Entrée de la Zad, sur le plateau de la Birette, colline de Mormont. Depuis le 17 octobre, plusieurs dizaines de jeunes occupent les lieux par tournus.
© Thierry Porchet

Entrée de la Zad, sur le plateau de la Birette, colline du Mormont. Depuis le 17 octobre, plusieurs dizaines de jeunes occupent les lieux par tournus.

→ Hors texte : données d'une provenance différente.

import Literature.Computability.QuantumComplexity.CubicForrelationEstimatorMachine
import Literature.Computability.QuantumComplexity.QuadraticWalshGaussSum
import Literature.Computability.QuantumComplexity.ForrelationMemValue
import Literature.Computability.QuantumComplexity.SamplingChebyshev
import HarnessLib

/-!
# Cubic 2-fold Forrelation is in promise-`BPP`: the analysis of the estimator

Topic `Literature/Computability/QuantumComplexity`; closes the dequantization of CUBIC 2-fold
Forrelation (route `QuantumAdvantage/CubicForrelation`, item `CubicForrelationInPrBPP`):
**`cubicKForrelationProblem 2 ∈ PromiseBPP'`** (`cubicKForrelationProblem_two_mem_PromiseBPP'`).

The machine is `CubicForrelationEstimatorMachine.lean` (`CubicDequant.accept`, its `P`-witness and
the reduction `cubic_two_mem_PromiseBPP'_of_bounds` to two acceptance bounds); the ingredients of the
bounds are `ForrelationDerivativeTables.lean` (`2^{3n} Φ² = Σ_{h,u} T_f(h,u) T_g(u,h)`, row masses),
`QuadraticFourierSamplerProofs.lean` (the sampler is exact) and `QuadraticWalshGaussSum.lean`
(`TOf = W`). This file supplies:

* generic tools: **Chebyshev over independent coin blocks** with an absolute second-moment bound
  (`card_deviation_mul_sq_le'`, a variant of `BravyiGosset.card_deviation_mul_sq_le`), and
  **prefix events** (`cnt_prefix`: an event decided by the first `m` coins has the same probability
  at every length `≥ m`);
* the identification of the machine's round with the statistic `X(h,w) = T_g(u,h)/T_f(h,u)`,
  `u = u_{D_h f}(w)` (`roundY_eq`), of its coin slices with coin blocks (`blocksOf`), and the moments
  `Σ X = 4ⁿ Φ²`, `Σ X² ≤ 4ⁿ` (`sum_X_eq`, `sum_X_sq_le`);
* the guard on yes-instances (`n ≤ |x| + 1`, from `ForrMem.value_eq`: two idle wires force
  `|Φ| ≤ 1/2`), and the two `2/3` bounds (`accept_prob_yes`, `reject_prob_no`) with
  `N = 128 > 1/(3 · 0.17²)` rounds.

## References

* S. Aaronson, A. Ambainis, *Forrelation*, SIAM J. Comput. 47 (2018), §1.1.3 (thresholds), §6
  (explicit instances; Thm 26: cubic phase polynomials). [AaronsonAmbainis2018]
* S. T. Flammia, Y.-K. Liu, *Direct fidelity estimation from few Pauli measurements*, PRL 106 (2011)
  230501 (importance sampling a fidelity in the Pauli basis; Chebyshev). [orientation]
* S. Arora, B. Barak, *Computational Complexity*, CUP 2009, §7.4.1, Lemma A.12 (Chebyshev),
  Def. 7.3. [AroraBarak2009]
* O. Goldreich, *On promise problems*, 2006, Def. 1.2. [Goldreich2006]
-/

noncomputable section

namespace Literature.Computability.QuantumComplexity

namespace CubicDequant

open Finset Literature.Computability.Complexity Literature.Computability.Complexity.F2Elim QuadPolar CHHL2018 QuadSampler
open Literature.Computability.Complexity.LowDegree (xorVec xorVec_apply)
open Literature.Computability.Complexity.BLR (toZ toZ_xor)
open ForrCode DerivativeWalsh

variable {n : ℕ}

/-! ### Chebyshev over independent coin blocks (absolute second moment) -/

/-- **Chebyshev over independent blocks, counting form, with an absolute second-moment bound**: for a
one-block statistic `X` on `κ` coins with `Σ_β X(β) = 2^κ μ` and `Σ_β X(β)² ≤ 2^κ σ`, the sum over
`L` independent blocks deviates from `Lμ` by `δ` or more on at most `L 2^{κL} σ/δ²` block tuples.
[cite: AroraBarak2009, Lemma A.12 and §7.4.1] -/
theorem card_deviation_mul_sq_le' {κ L : ℕ} (X : (Fin κ → Bool) → ℝ) (μ σ : ℝ)
    (hmean : ∑ β, X β = 2 ^ κ * μ) (hsq : ∑ β, X β ^ 2 ≤ 2 ^ κ * σ) (δ : ℝ) (hδ : 0 ≤ δ) :
    ((univ.filter fun ω : Fin L → (Fin κ → Bool) => δ ≤ |∑ i, X (ω i) - L * μ|).card : ℝ) * δ ^ 2 ≤
      L * 2 ^ (κ * L) * σ := by
  classical
  set D : (Fin κ → Bool) → ℝ := fun β => X β - μ with hDdef
  have hD : ∑ β, D β = 0 := by
    simp only [hDdef, sum_sub_distrib, hmean, sum_const, card_univ, Fintype.card_fun, Fintype.card_bool, Fintype.card_fin,
      nsmul_eq_mul]
    push_cast; ring
  have hvar : ∑ β, D β ^ 2 ≤ 2 ^ κ * σ := by
    have hexp : ∑ β, D β ^ 2 = ∑ β, X β ^ 2 - 2 * μ * ∑ β, X β + 2 ^ κ * μ ^ 2 := by
      simp only [hDdef, sub_sq, sum_add_distrib, sum_sub_distrib, sum_const, card_univ, Fintype.card_fun, Fintype.card_bool,
        Fintype.card_fin, nsmul_eq_mul, mul_sum]
      push_cast
      congr 1; congr 1
      exact sum_congr rfl fun β _ => by ring
    rw [hexp, hmean]; nlinarith [sq_nonneg μ, pow_pos (two_pos : (0:ℝ) < 2) κ]
  have hdev : ∀ ω : Fin L → (Fin κ → Bool), ∑ i, X (ω i) - L * μ = ∑ i, D (ω i) := by
    intro ω
    simp only [hDdef, sum_sub_distrib, sum_const, card_univ, Fintype.card_fin, nsmul_eq_mul]
  set S := univ.filter fun ω : Fin L → (Fin κ → Bool) => δ ≤ |∑ i, X (ω i) - L * μ| with hS
  have h1 : (S.card : ℝ) * δ ^ 2 ≤ ∑ ω ∈ S, (∑ i, D (ω i)) ^ 2 := by
    rw [← nsmul_eq_mul, ← sum_const]
    refine sum_le_sum fun ω hω => ?_
    have h := (mem_filter.1 hω).2
    rw [hdev] at h
    calc δ ^ 2 ≤ |∑ i, D (ω i)| ^ 2 := pow_le_pow_left₀ hδ h 2
      _ = (∑ i, D (ω i)) ^ 2 := sq_abs _
  have h2 : ∑ ω ∈ S, (∑ i, D (ω i)) ^ 2 ≤ ∑ ω : Fin L → (Fin κ → Bool), (∑ i, D (ω i)) ^ 2 :=
    sum_le_sum_of_subset_of_nonneg (filter_subset _ _) fun ω _ _ => sq_nonneg _
  refine h1.trans (h2.trans ?_)
  rw [BravyiGosset.sum_sq_sum_apply D hD, Fintype.card_fun, Fintype.card_bool, Fintype.card_fin]
  push_cast
  rcases Nat.eq_zero_or_pos L with hL0 | hLpos
  · subst hL0; simp
  · have hpow : ((2 : ℝ) ^ κ) ^ (L - 1) * 2 ^ κ = 2 ^ (κ * L) := by
      rw [← pow_succ, Nat.sub_add_cancel hLpos, ← pow_mul]
    have hσ : 0 ≤ 2 ^ κ * σ := le_trans (sum_nonneg fun β _ => sq_nonneg (D β)) hvar
    calc (L : ℝ) * (2 ^ κ) ^ (L - 1) * ∑ b, D b ^ 2 ≤ L * (2 ^ κ) ^ (L - 1) * (2 ^ κ * σ) :=
          mul_le_mul_of_nonneg_left hvar (by positivity)
      _ = L * 2 ^ (κ * L) * σ := by rw [← hpow]; ring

Depuis la mi-octobre, le Collectif des Orchidées occupe un site naturel près d’Eclépens afin de protéger un écosystème menacé de destruction par le cimentier Holcim. Reportage

Matinée du 4 novembre, colline du Mormont, près d’Eclépens en terre vaudoise. Une barricade de bric et de broc ferme l’accès aux automobilistes et signale l’entrée dans la Zad. Un acronyme pour «Zone à défendre», vraisemblablement la première du genre organisée en Suisse. Derrière le barrage, un «tripode» géant renforce le blocage du passage aux voitures. Masqués et emmitouflés dans des vêtements chauds, une poignée de militants du Collectif des Orchidées – nom pris en référence à la présence de cette variété de fleurs sur le site – s’approchent, amicaux. Deux d’entre eux se proposent de nous faire découvrir le campement installé depuis le 17 octobre dernier afin d’empêcher le cimentier Holcim – filiale du groupe LafargeHolcim – d’agrandir la carrière qu’il exploite. Une extension qui entraînerait la destruction de l’écosystème et de vestiges archéologiques celtes caractérisant les lieux. Dans la bise mordante, Jerry et Marc (prénoms d’emprunt) entament la visite et fixent les règles du jeu: aucune mention de noms et pas de photos sans autorisation. Au pied de la forêt chatoyante dans ses apparats automnaux se dressent deux yourtes. «Celle-ci sert essentiellement de bibliothèque et d’espace d’échanges», précise Jerry, en montrant un rayonnage de magazines sur des thèmes chers aux activistes, comme «l’inclusivité»; l’autre, isolée avec de la laine et rendue étanche, abrite un poêle à bois et fait office de dortoir.

Nervosité à la carrière

Sur un autre versant, des tentes frissonnent dans la plaine humide. Des cabanes ont aussi été aménagées en hauteur, dans les arbres. De quoi rendre difficile la tâche des forces de l’ordre qui voudraient déloger leurs occupants. Proche du sommet de la colline, empruntant un sentier balisé de pierres posées par les squatters pour éviter de piétiner les espèces de fleurs rares, la vision d’un chamois enchante le regard. Puis, c’est la découverte de la carrière. Le ballet de deux machines de chantier matérialise, dans un bruit de fracassement de pierres et de déversement de gravats, le combat mené par les activistes. La présence du photographe rend nerveux un des pilotes des engins qui fait hurler son klaxon et saisit son portable pour prendre, lui aussi des clichés. Une attitude qui tranche avec les dires de nos accompagnants. «Des responsables d’Holcim sont venus à la Zad. Le ton était cordial. Il n’y a pas eu de confrontation. Mais ils entendaient probablement préserver leur image face à la médiatisation de notre lutte.» Un combat qui se veut aussi plus large, les écologistes misant sur l’ouverture d’un débat public relatif à l’usage à tout-va du béton. Et l’exploitation effrénée des ressources. «Si Holcim abandonne son projet ici mais le réalise à côté, ça n’a pas de sens. Il nous faut repenser notre rapport à la construction et susciter la discussion.» Et nos guides d’évoquer des alternatives au béton.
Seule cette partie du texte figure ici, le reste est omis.